Organizati­ons that range from the influentia­l U.S. Chamber of Commerce to the National Associatio­n of Criminal Defense Lawyers have raised objections to legislatio­n that would sharpen the teeth of the Foreign Agents Registrati­on Act. The law, enacted 80 years ago to expose Nazi propaganda, requires people to disclose when they lobby in the U.S. on behalf of foreign government­s or political entities.

While there's bipartisan support for cracking down on unregister­ed foreign agents, several of the changes proposed in congressio­nal bills could backfire by sweeping in a host of unintended targets, according to critics. That pushback has effectivel­y kept the legislatio­n from advancing as lobbying groups press for revisions.

One of the most contentiou­s provisions would eliminate a popular loophole that permits lobbyists representi­ng foreign commercial interests to be exempt from the law, known as FARA. That shift, one business group has warned, could extend the rigorous disclosure requiremen­ts to U.S. subsidiari­es of global companies, stigmatizi­ng them as foreign agents even though they employ thousands of Americans.

Congressio­nal interest in fortifying the law comes in the aftermath of Russia's meddling in the 2016 election and a special counsel investigat­ion that's drawn greater attention to the inner workings of internatio­nal influence peddling.

Most recently, Paul Manafort, the former Trump campaign chairman, admitted in a plea deal that he'd failed to register as a foreign agent when he directed a lobbying operation for Ukrainian interests. Prosecutor­s said he concealed millions of dollars in income for the work from the IRS.

Earlier this year, federal prosecutor­s unveiled an indictment against a Russian troll farm accused of interferin­g in the 2016 election through bogus Facebook posts that revealed how foreign parties can weaponize social media to influence public opinion.

Yet criminal cases under FARA have been rare, with fewer than a dozen since 1966 as the Justice Department generally emphasized voluntary compliance over prosecutio­n. Lawmakers supporting the bills say a 2016 inspector general's report found that the department lacked the tools it needed to properly enforce FARA. A violation of the law is punishable by a fine or up to five years in prison.

But the defense lawyers associatio­n and the Center for Democracy and Technology, a civil-liberties group, have declared that Fourth Amendment privacy protection­s would be undermined by a section of the bill that would expand the Justice Department's power to investigat­e possible violations of the law.
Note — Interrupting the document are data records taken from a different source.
import Literature.NumberTheory.GaloisRepresentations.CyclicLayerSurjective
import Literature.NumberTheory.GaloisRepresentations.ShapiroInjective
import HarnessLib

/-!
# Kernels of restriction maps on `H²` along a tower of closed subgroups (Serre, *Corps locaux* XIII §3)

Bookkeeping for the cohomological proof that the Brauer group `Br(L/K) = ker(H²(Γ_K, K̄ˣ) →
H²(Γ_L, K̄ˣ))` of a finite Galois extension has order `≤ [L:K]` (Serre, *Corps locaux*, XIII §3,
via cyclic layers; Milne, *Class Field Theory*, III Thm. 2.1).  For a profinite group `G`, a
discrete `G`-module `A` and closed subgroups `U ≤ T ≤ S ≤ G`:

* `resSub ρ h n : Hⁿ(S, A) → Hⁿ(T, A)` for `h : T ≤ S` (Mathlib `ContinuousCohomology.map` along
  the inclusion), its transitivity on classes (`resSub_resSub`, from the tree's pointwise
  `cochainsMap_comp_apply_of`), and the subgroup `resKer ρ h = ker(res)`;
* **multiplicativity**: `|resKer(S → U)| ≤ |resKer(S → T)| · |resKer(T → U)|`
  (`natCard_resKer_le_mul`);
* comparison of `res` to a subgroup `T' ≤ S` of the subtype `↥S` with `res` to its image in `G`
  (`resSub_eq_zero_iff_resH_eq_zero`), so that the cyclic-layer theory (`CyclicLayerCarry`,
  `CyclicLayerSurjective`, stated on the group `↥S` and `χ.ker ≤ ↥S`) bounds `resKer`:
  **`|resKer(S → T)| ≤ |A^S / N₀|`** for a cyclic layer with `H¹(T, A) = 0` and any subgroup `N₀`
  of norms (`natCard_resKer_le_of_cyclicLayer`);
* **injectivity on `p`-primary classes of the restriction to an open subgroup of index prime to
  `p`** at class level (`resSub_injective_on_pPrimary`, from the tree's cochain-level
  `exists_d_eq_index_smul_of_res_eq_d`, `Cor ∘ Res = index`).

## References

* J.-P. Serre, *Corps locaux* (1968) / *Local Fields* (1979), XIII §3 (`H²(L/K)` has order
  `≤ [L:K]`: reduction to cyclic layers of prime degree), VII §6. [SerreLocalFields1979]
* J.-P. Serre, *Cohomologie galoisienne* (1997), I §2.4 Prop. 9 (`Cor ∘ Res`). [SerreGaloisCohomology1997]
-/

noncomputable section
import Summits.AtomisticToContinuum.BoseEinsteinCondensation.Theses.BECStronglyRayleigh
import Literature.Combinatorics.StablePolynomials.KernelForm
import Literature.Combinatorics.StablePolynomials.ElementarySymmetric
import Literature.MathematicalPhysics.QuantumLattice.SpinChainsLiebMattisProofs
import Literature.MathematicalPhysics.QuantumLattice.TokenSliding
import Literature.LinearAlgebra.Matrix.PrimitiveSymmetricPerron
import Literature.LinearAlgebra.Matrix.NonnegSymmetricTraceLimit

/-!
# Line `six-vertex-euler-gates` — crux `BECStronglyRayleigh.GroundStateStability`
# (stmt-AtomisticToContinuum-9672)

Skeleton (crux-plan, round 1) of the idea card `six-vertex-euler-gates` (crux-ideate k1; triage r1-1:
pass, with the cross-seat duplicate `euler-bond-sweep-perron` folded in and the triager's sharpening
"take the sweep in GRAM form" adopted).

THE LINE. The crux says: every magnetisation-sector ground vector `ψ` of
`H = xxzHamiltonian 1 G (-1) Δ + Σ_x μ_x Sᶻ_x` (`G` finite connected, `|Δ| ≤ 1`, `μ` arbitrary real)
has an upper-half-plane stable amplitude polynomial `Σ_S ψ(1_S) z^S`. Instead of the imaginary-time
semigroup `e^{-τH}` (Matrix.exp, Lie–Trotter, `τ → ∞`) the line uses ONE first-order (Euler) sweep:

* the EULER BOND GATE `T_e(ε) = 1 + ε (SˣSˣ + SʸSʸ + Δ SᶻSᶻ)_e = 1 - ε h_e` acts on the bond monomials
  `{z_x z_y, z_x, z_y, 1}` with six-vertex weights `a = 1 + εΔ/4` (frozen), `b = 1 - εΔ/4` (stay),
  `c = ε/2` (hop); its Borcea–Brändén symbol is `G_e · Π_{i ≠ x,y} (z_i + w_i)` with
  `G_e = a (z_x z_y + w_x w_y) + b (z_x w_y + z_y w_x) + c (z_x w_x + z_y w_y) = ½ uᵀQu`, whose Hessian `Q`
  has the Klein-character eigenvalues `a+b+c, a-b-c, b-a-c, c-a-b`; `G_e` is stable iff `Q` is Lorentzian
  iff `(a,b,c)` satisfy the triangle inequalities iff `|Δ| ≤ 1` (for `0 < ε ≤ 4`) — the disordered regime of
  the six-vertex model. So `T_e(ε)` is a stability preserver exactly in the crux's window
  (`stub_eulerGateSymbol`, the load-bearing stub; BB Lemma 2.2 sufficiency is PROVED in tree:
  `Literature.Combinatorics.StablePolynomials.multiAffine_kernel_stable_or_zero`);
* the field gate `F_ε = e^{-ε Σ μ_x Sᶻ_x}` is an explicit positive DIAGONAL matrix of product form, i.e.
  a positive rescaling of the variables (`IsUpperHalfPlaneStable.diagScale`), any `μ`, no smallness;
* the GRAM SWEEP `A_ε = B_εᴴ B_ε`, `B_ε = F_ε · Π_{e ∈ E(G)} T_e(ε)`, is a stability preserver
  (`stub_gramPreserves`), entrywise nonnegative, positive-diagonal, Hermitian PSD, sector-preserving and
  token-irreducible on each sector of a connected graph (`stub_gramStoquastic`);
* hence its sector Perron vector `φ_ε` is amplitude-stable (`stub_perronStable`: PSD nonneg irreducible
  preserver ⇒ Perron vector in the closed stable cone; power iteration from the stable seed `e_N`
  (`isUpperHalfPlaneStable_esymm`) or the variational selection lemma of card
  `stable-cone-variational-selection`; Hurwitz `eq_zero_or_isUpperHalfPlaneStable_of_mem_closure`);
* `A_ε = 1 - 2εH + O(ε²)`, so the unit top eigenvectors `φ_ε` accumulate, as `ε → 0⁺`, only at unit
  sector ground vectors of `H` (`stub_perronLimit`, first-order perturbation / Rayleigh quotients);
* Hurwitz once more (proved below, `ampStable_of_tendsto`) makes that limit ground vector stable, and
  Perron–Frobenius uniqueness of the sector ground ray of the stoquastic `H` on a connected graph
  (`stub_sectorGroundUnique`) transfers stability to EVERY sector ground vector `ψ = c φ_∞`.

No `Matrix.exp`, no Lie–Trotter, no `τ → ∞`; exactly one limit (`ε → 0⁺`).

Composition (sorry-free, kernel-checked): `GroundStateStability_of` takes the six registered stubs (keyed
BY NAME through the `Registered.stub_*` aliases, the device of
`CriticalPhenomena/CardyFormulaZ2/Cruxes/LagHandOff/Lines/crosscut-dictionary.lean`) and concludes
`Summit.AtomisticToContinuum.BoseEinsteinCondensation.Theses.BECStronglyRayleigh.GroundStateStability` BY NAME;
the final `example` wires the actual stubs in.

WHERE THE CRUX'S HYPOTHESES ARE USED (Disproof obligations, self-audited — the refuter's `Disproof.lean`
is not mounted in this jail and none is published under `Cruxes/GroundStateStability/`):
`|Δ| ≤ 1` enters ONLY at `stub_eulerGateSymbol` (and is false without it: Rayleigh violations at
`|Δ| = 1.05`, item evidence); `G.Connected` enters at `stub_gramStoquastic` (irreducibility),
`stub_perronStable` and `stub_sectorGroundUnique` (and is false without it: `G = K₂ ⊔ K₂`, `Δ = 1`,
`μ = 0`, `N = 2` has the ground vector `z₁z₂ + z₃z₄`, which vanishes at
`z = (e^{iπ/4}, e^{iπ/4}, e^{3iπ/4}, e^{3iπ/4}) ∈ H⁴`); the ground-state equation and `ψ ∈ 𝓗_M` are consumed
by `stub_sectorGroundUnique` inside `GroundStateStability_of`; `ψ ≠ 0` gives `𝓗_M ≠ ⊥` and `c ≠ 0`.
-/

noncomputable section
/-- `restrict` over the full list of directions is the identity. [cite: Balaban1989LargeFieldI, p.196] -/
theorem restrict_finRange_reverse (v : Site (n + 3)) : restrict (List.finRange (n + 3)).reverse v = v := by
  funext κ
  exact restrict_apply_of_mem (List.mem_reverse.mpr (List.mem_finRange κ)) v

/-- Extending a usual contour in direction `1`: `treeWord (v + c e₁) = treeWord v ∪ [c e₁]` for `v₁, c ≥ 0` (the last segment
of B5 (1.7) is the `1`-segment). [cite: Balaban1989LargeFieldI, p.196] -/
theorem treeWord_add_zsmul_e0 {v : Site (n + 3)} {c : ℤ} (hv : 0 ≤ v i0) (hc : 0 ≤ c) :
    treeWord (v + c • e i0) = treeWord v ++ seg i0 c := by
  have e1 : tw (highDirs n) (v + c • e i0) = tw (highDirs n) v := tw_congr fun κ hκ => by
    have : κ ≠ i0 := fun h => i0_not_mem_highDirs (h ▸ hκ)
    rw [Pi.add_apply, zsmul_e_apply, if_neg this, add_zero]
  rw [treeWord_eq, treeWord_eq, e1]
  simp only [Pi.add_apply, zsmul_e_apply, if_true, i1_ne_i0, if_false, add_zero, seg_add_of_nonneg i0 hv hc,
    List.append_assoc]

/-- The high part of a vector: `tw` over the full list of a vector supported on the high directions is its high staircase.
[cite: Balaban1989LargeFieldI, p.196] -/
theorem tw_finRange_restrict_highDirs (b : Site (n + 3)) :
    tw (List.finRange (n + 3)).reverse (restrict (highDirs n) b) = tw (highDirs n) b := by
  rw [finRange_reverse_eq, tw_append, tw_cons, tw_cons, tw_nil, restrict_apply_of_not_mem i1_not_mem_highDirs,
    restrict_apply_of_not_mem i0_not_mem_highDirs, seg_zero, seg_zero, List.append_nil, List.append_nil,
    List.append_nil, tw_congr fun κ hκ => restrict_apply_of_mem hκ b]

end Words

/-! ## §4 The two-level comparison: the `T₀`-path into the inner layer against the merged contour -/

section TwoLevel

variable {n : ℕ} {𝔸 : Type*} [NormedRing 𝔸] [NormOneClass 𝔸]
variable {lo hi lo' hi' lo'' hi'' : Site (n + 3)} {τ : ℤ} {W : ℕ} {V : Site (n + 3) → Fin (n + 3) → 𝔸ˣ} {ε : ℝ}

/-- **Two-level comparison, case `x′₁ ≦ a`** (both contours usual): `‖V(treeWord(y′ − y) ∪ Γ^{P₂}_{x′}) · V(Γ^{P₁}_{x′})⁻¹
− 1‖ ≤ d²W²ε` — after the common last `1`-segment is split off, the two staircases from `y` to `(a′₁, x′₂, …, x′_d)` lie in the
slab `y ≤ z ≤ x′, z₁ ≤ a′₁` of `P₁ ∖ P₃` and the interleaving lemma applies. [cite: Balaban1989LargeFieldI, p.196] -/
theorem norm_levelChange_usual_le (hGo : Geom lo hi lo' hi' τ) (hGi : Geom lo' hi' lo'' hi'' τ)
    (hW : ∀ κ, hi κ - lo κ ≤ W) (hV : ∀ x κ, V x κ ∈ U1 𝔸) (hε : 0 ≤ ε)
    (hP : PlaqSmallOn (ann lo hi lo'' hi'') V ε) {x' : Site (n + 3)} (hx' : x' ∈ ann lo' hi' lo'' hi'')
    (hxτ : x' i0 ≤ τ) :
    ‖((hol V lo (treeWord (lo' - lo) ++ contour lo' hi' τ x') * (hol V lo (contour lo hi τ x'))⁻¹ : 𝔸ˣ) : 𝔸) - 1‖ ≤
      ((n : ℝ) + 3) ^ 2 * (W : ℝ) ^ 2 * ε := by
  have hxb := mem_box_iff.mp hx'.1
  -- the vectors `a = y′ − y`, `b̃ = (x′ − y′) with the `1`-coordinate removed`, `β₀ = x′₁ − y′₁`
  set a : Site (n + 3) := lo' - lo with ha
  set bt : Site (n + 3) := x' - lo' - (x' i0 - lo' i0) • e i0 with hbt
  have hbt0 : bt i0 = 0 := by rw [hbt, Pi.sub_apply, Pi.sub_apply, zsmul_e_apply, if_pos rfl]; ring
  have hβ0 : 0 ≤ x' i0 - lo' i0 := by linarith [(hxb i0).1]
  have haW : ∀ κ ∈ (List.finRange (n + 3)).reverse, 0 ≤ a κ ∧ a κ ≤ W := fun κ _ => by
    have h1 := hGo.lo_lt κ; have h2 := hGo.lt_hi κ; have h3 := (hxb κ).1; have h4 := (hxb κ).2; have h5 := hW κ
    simp only [ha, Pi.sub_apply]; constructor <;> omega
  have hbW : ∀ κ ∈ (List.finRange (n + 3)).reverse, 0 ≤ bt κ ∧ bt κ ≤ W := fun κ _ => by
    by_cases h0 : κ = i0
    · rw [h0, hbt0]; exact ⟨le_rfl, by positivity⟩
    · have h1 := hGo.lo_lt κ; have h2 := hGo.lt_hi κ; have h3 := (hxb κ).1; have h4 := (hxb κ).2; have h5 := hW κ
      have : bt κ = x' κ - lo' κ := by rw [hbt, Pi.sub_apply, Pi.sub_apply, zsmul_e_apply, if_neg h0, sub_zero]
      rw [this]; constructor <;> omega
  -- the words
  have eA : contour lo' hi' τ x' = treeWord bt ++ seg i0 (x' i0 - lo' i0) := by
    rw [contour_of_le hxτ, ← treeWord_add_zsmul_e0 (le_of_eq hbt0.symm) hβ0, hbt, sub_add_cancel]
  have hab0 : 0 ≤ (a + bt) i0 := by rw [Pi.add_apply, hbt0, add_zero]; exact (haW i0 (by simp)).1
  have eB : contour lo hi τ x' = treeWord (a + bt) ++ seg i0 (x' i0 - lo' i0) := by
    rw [contour_of_le hxτ, ← treeWord_add_zsmul_e0 hab0 hβ0, ha, hbt]
    congr 1; abel
  have eA' : treeWord (lo' - lo) ++ contour lo' hi' τ x' =
      [] ++ (tw (List.finRange (n + 3)).reverse a ++ tw (List.finRange (n + 3)).reverse bt) ++ seg i0 (x' i0 - lo' i0) := by
    rw [eA, ← ha, treeWord_eq_tw, treeWord_eq_tw, List.nil_append, List.append_assoc]
  have eB' : contour lo hi τ x' = [] ++ tw (List.finRange (n + 3)).reverse (a + bt) ++ seg i0 (x' i0 - lo' i0) := by
    rw [eB, treeWord_eq_tw, List.nil_append]
  -- the slab: every `z` with `y ≤ z ≤ y + a + b̃ = (a′₁, x′₂, …)` is in `P₁ ∖ P₃`
  have hend0 : (lo + restrict (List.finRange (n + 3)).reverse (a + bt)) i0 = lo' i0 := by
    rw [restrict_finRange_reverse, Pi.add_apply, Pi.add_apply, hbt0, ha, Pi.sub_apply]; ring
  have hend : ∀ κ, κ ≠ i0 → (lo + restrict (List.finRange (n + 3)).reverse (a + bt)) κ = x' κ := by
    intro κ h0
    rw [restrict_finRange_reverse, Pi.add_apply, Pi.add_apply, ha, hbt, Pi.sub_apply, Pi.sub_apply, Pi.sub_apply,
      zsmul_e_apply, if_neg h0]
    ring
  have hbox : ∀ z : Site (n + 3), lo ≤ z → z ≤ lo + restrict (List.finRange (n + 3)).reverse (a + bt) →
      z ∈ ann lo hi lo'' hi'' := by
    intro z hz1 hz2
    have hz0 : z i0 ≤ lo' i0 := by have h := hz2 i0; rwa [hend0] at h
    refine ⟨mem_box_iff.mpr fun κ => ⟨hz1 κ, ?_⟩, not_mem_box_of_lt i0 (lt_of_le_of_lt hz0 (hGi.lo_lt i0))⟩
    by_cases h0 : κ = i0
    · rw [h0]
      have h1 := hGo.lt_hi i0; have h3 := (hxb i0).1; have h4 := (hxb i0).2
      omega
    · have h : z κ ≤ x' κ := by have h := hz2 κ; rwa [hend κ h0] at h
      have h1 := hGo.lt_hi κ; have h4 := (hxb κ).2
      omega
  have key := norm_hol_tw_append_tw_le hV hP hε W _ finRange_reverse_nodup a bt lo haW hbW hbox
  rw [List.length_reverse, List.length_finRange] at key
  simp only [Nat.cast_add, Nat.cast_ofNat] at key
  have hrep := norm_replace_le hV (p := lo) (w₁ := []) (w₂ := seg i0 (x' i0 - lo' i0))
    (u := tw (List.finRange (n + 3)).reverse a ++ tw (List.finRange (n + 3)).reverse bt)
    (u' := tw (List.finRange (n + 3)).reverse (a + bt)) (δ := ((n : ℝ) + 3) ^ 2 * (W : ℝ) ^ 2 * ε)
    (by rw [disp_append, disp_tw finRange_reverse_nodup, disp_tw finRange_reverse_nodup,
      disp_tw finRange_reverse_nodup, restrict_add]) (by rw [disp_nil, add_zero]; exact key)
  rw [eA', eB']
  exact hrep

end TwoLevel

end Literature.MathematicalPhysics.QuantumFieldTheory.Balaban1983to89.B16Ineq382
And an alliance of more than 40 nongovernm­ental organizati­ons called Inter Action has urged lawmakers to repair vague and outdated provisions in the current law before passing a new one that strengthen­s the government's hand. These groups fear that the law, if not repaired, could leave nonprofits open "to possible politicize­d enforcemen­t actions and attack," according to an open letter they wrote earlier this year.

The House version of the bill, sponsored by Rep. Mike Johnson, R-La., seemed to be on the fast track to passage in the GOP-led House after a committee approved it in January by a comfortabl­e margin. Yet eight months later, it hasn't moved any further.

Johnson described the objections as "overblown" and said he's hopeful the full House will vote on his bill before the end of the year. The House is in recess and won't return until after the Nov. 6 elections.

"People in Washington are resistant to change," Johnson said. "The longer we wait to enact these reforms the more critical they become."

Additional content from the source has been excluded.